Task data START
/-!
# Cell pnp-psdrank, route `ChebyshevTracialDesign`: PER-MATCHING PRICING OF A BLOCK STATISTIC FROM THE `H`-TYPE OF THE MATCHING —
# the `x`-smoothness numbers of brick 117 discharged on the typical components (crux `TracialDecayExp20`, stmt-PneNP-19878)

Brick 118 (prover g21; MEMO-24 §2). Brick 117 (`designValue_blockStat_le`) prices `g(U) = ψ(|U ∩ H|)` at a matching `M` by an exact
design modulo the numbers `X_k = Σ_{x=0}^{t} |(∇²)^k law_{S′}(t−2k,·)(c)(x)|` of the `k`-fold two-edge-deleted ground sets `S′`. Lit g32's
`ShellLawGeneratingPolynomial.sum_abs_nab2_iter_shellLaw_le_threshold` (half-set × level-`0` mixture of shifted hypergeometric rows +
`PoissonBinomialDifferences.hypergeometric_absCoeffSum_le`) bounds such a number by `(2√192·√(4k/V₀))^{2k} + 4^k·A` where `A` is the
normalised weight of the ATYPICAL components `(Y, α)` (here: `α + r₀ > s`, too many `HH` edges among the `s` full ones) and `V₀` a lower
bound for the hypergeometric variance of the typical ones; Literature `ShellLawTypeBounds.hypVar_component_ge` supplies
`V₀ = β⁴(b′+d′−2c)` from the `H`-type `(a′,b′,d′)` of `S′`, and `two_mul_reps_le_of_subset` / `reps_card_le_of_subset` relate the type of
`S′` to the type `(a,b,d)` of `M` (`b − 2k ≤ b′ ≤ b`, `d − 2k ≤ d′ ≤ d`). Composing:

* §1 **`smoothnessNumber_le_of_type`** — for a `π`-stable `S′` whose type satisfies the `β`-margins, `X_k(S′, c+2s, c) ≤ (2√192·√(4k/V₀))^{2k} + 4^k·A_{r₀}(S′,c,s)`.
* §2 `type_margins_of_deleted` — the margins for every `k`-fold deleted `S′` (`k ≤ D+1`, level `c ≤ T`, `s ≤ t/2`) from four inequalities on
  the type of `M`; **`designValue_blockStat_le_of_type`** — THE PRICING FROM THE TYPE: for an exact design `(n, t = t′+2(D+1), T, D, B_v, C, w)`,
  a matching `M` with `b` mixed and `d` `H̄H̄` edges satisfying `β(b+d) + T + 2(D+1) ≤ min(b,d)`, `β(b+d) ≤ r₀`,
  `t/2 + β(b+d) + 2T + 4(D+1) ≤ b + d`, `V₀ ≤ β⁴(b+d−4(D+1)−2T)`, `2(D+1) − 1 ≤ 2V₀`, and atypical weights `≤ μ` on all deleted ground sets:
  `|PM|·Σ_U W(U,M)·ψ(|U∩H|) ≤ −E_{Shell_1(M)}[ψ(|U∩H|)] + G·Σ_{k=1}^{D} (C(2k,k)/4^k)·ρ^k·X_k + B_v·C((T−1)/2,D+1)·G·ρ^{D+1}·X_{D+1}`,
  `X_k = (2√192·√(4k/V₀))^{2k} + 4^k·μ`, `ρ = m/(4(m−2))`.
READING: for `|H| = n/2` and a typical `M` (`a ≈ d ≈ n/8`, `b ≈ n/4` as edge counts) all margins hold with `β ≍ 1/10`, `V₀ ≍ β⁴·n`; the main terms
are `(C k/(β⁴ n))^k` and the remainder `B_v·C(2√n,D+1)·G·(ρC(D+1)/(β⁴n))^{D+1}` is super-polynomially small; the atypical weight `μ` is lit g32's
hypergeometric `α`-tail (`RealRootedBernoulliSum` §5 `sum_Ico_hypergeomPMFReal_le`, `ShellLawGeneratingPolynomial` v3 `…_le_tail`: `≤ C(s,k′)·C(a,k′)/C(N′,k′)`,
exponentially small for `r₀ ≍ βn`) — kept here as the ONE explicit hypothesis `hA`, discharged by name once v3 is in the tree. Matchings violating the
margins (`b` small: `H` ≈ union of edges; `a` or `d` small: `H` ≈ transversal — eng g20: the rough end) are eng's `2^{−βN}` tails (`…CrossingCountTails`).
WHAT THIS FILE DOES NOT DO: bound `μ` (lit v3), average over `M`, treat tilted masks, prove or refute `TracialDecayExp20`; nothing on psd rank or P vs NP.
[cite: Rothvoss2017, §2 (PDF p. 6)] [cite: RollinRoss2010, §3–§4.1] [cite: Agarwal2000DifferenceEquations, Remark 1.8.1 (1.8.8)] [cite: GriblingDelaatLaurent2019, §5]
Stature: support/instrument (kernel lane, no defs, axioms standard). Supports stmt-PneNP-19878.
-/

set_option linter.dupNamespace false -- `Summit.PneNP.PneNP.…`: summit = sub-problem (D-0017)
Task data END
Task data START
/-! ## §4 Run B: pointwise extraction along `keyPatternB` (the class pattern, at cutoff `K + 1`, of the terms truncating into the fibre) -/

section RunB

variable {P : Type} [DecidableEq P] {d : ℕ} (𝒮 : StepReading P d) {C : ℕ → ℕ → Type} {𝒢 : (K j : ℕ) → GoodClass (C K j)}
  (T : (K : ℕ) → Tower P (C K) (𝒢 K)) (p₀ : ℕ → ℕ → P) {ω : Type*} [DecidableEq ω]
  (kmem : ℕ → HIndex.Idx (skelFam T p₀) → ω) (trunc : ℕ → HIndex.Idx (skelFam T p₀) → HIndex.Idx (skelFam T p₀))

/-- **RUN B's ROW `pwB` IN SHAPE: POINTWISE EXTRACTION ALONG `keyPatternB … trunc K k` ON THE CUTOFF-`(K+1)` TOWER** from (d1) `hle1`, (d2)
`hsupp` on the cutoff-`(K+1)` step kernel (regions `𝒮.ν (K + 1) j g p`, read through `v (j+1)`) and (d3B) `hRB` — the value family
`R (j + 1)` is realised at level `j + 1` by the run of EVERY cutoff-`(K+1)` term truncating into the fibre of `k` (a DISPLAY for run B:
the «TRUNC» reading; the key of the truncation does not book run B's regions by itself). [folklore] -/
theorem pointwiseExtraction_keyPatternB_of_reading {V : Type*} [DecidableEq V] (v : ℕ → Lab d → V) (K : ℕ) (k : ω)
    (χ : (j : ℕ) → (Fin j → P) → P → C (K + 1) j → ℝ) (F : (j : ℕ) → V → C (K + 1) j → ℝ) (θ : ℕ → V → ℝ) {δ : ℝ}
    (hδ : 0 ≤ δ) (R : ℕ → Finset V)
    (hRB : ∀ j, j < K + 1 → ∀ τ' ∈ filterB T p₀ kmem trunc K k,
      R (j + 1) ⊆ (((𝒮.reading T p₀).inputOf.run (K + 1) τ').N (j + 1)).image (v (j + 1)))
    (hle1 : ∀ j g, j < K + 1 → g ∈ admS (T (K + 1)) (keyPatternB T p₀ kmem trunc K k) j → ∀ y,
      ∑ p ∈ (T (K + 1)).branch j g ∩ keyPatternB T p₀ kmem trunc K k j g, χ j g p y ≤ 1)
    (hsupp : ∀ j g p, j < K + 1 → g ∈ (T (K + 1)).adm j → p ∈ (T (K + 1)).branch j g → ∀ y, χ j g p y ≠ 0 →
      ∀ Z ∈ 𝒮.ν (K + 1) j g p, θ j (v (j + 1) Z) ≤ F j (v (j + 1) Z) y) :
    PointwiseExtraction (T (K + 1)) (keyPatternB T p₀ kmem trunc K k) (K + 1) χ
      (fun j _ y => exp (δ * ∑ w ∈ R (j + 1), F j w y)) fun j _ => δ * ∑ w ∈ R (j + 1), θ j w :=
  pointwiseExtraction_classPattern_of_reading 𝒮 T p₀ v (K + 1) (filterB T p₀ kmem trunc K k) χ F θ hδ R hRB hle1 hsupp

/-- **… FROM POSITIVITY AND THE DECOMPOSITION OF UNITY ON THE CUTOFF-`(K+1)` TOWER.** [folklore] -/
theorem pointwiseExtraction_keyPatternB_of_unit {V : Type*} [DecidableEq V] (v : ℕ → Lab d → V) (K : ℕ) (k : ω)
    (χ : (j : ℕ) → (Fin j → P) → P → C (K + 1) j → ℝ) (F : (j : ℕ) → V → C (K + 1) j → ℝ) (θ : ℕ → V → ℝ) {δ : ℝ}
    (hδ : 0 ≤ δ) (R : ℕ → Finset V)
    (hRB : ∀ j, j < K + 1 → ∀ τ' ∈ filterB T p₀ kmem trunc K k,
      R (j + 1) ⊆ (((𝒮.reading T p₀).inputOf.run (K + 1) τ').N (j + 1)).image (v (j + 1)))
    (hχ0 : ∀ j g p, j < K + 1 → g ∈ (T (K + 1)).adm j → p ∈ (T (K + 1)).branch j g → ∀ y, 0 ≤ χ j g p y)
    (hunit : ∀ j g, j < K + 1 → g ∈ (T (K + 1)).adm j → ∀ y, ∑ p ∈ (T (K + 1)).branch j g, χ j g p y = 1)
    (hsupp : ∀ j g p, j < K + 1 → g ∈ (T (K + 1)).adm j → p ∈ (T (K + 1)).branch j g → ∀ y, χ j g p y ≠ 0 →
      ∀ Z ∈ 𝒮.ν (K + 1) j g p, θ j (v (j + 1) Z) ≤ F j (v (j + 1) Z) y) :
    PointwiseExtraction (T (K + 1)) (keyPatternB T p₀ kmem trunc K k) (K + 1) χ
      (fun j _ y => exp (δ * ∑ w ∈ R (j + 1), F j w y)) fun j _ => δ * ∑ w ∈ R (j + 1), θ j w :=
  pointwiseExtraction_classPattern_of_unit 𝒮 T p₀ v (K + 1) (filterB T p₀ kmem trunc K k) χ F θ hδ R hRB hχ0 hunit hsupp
Task data END
[Task to complete]
If a line in the records includes "hunit", it counts toward the total; report that total by itself.

[Answer for this exercise]
2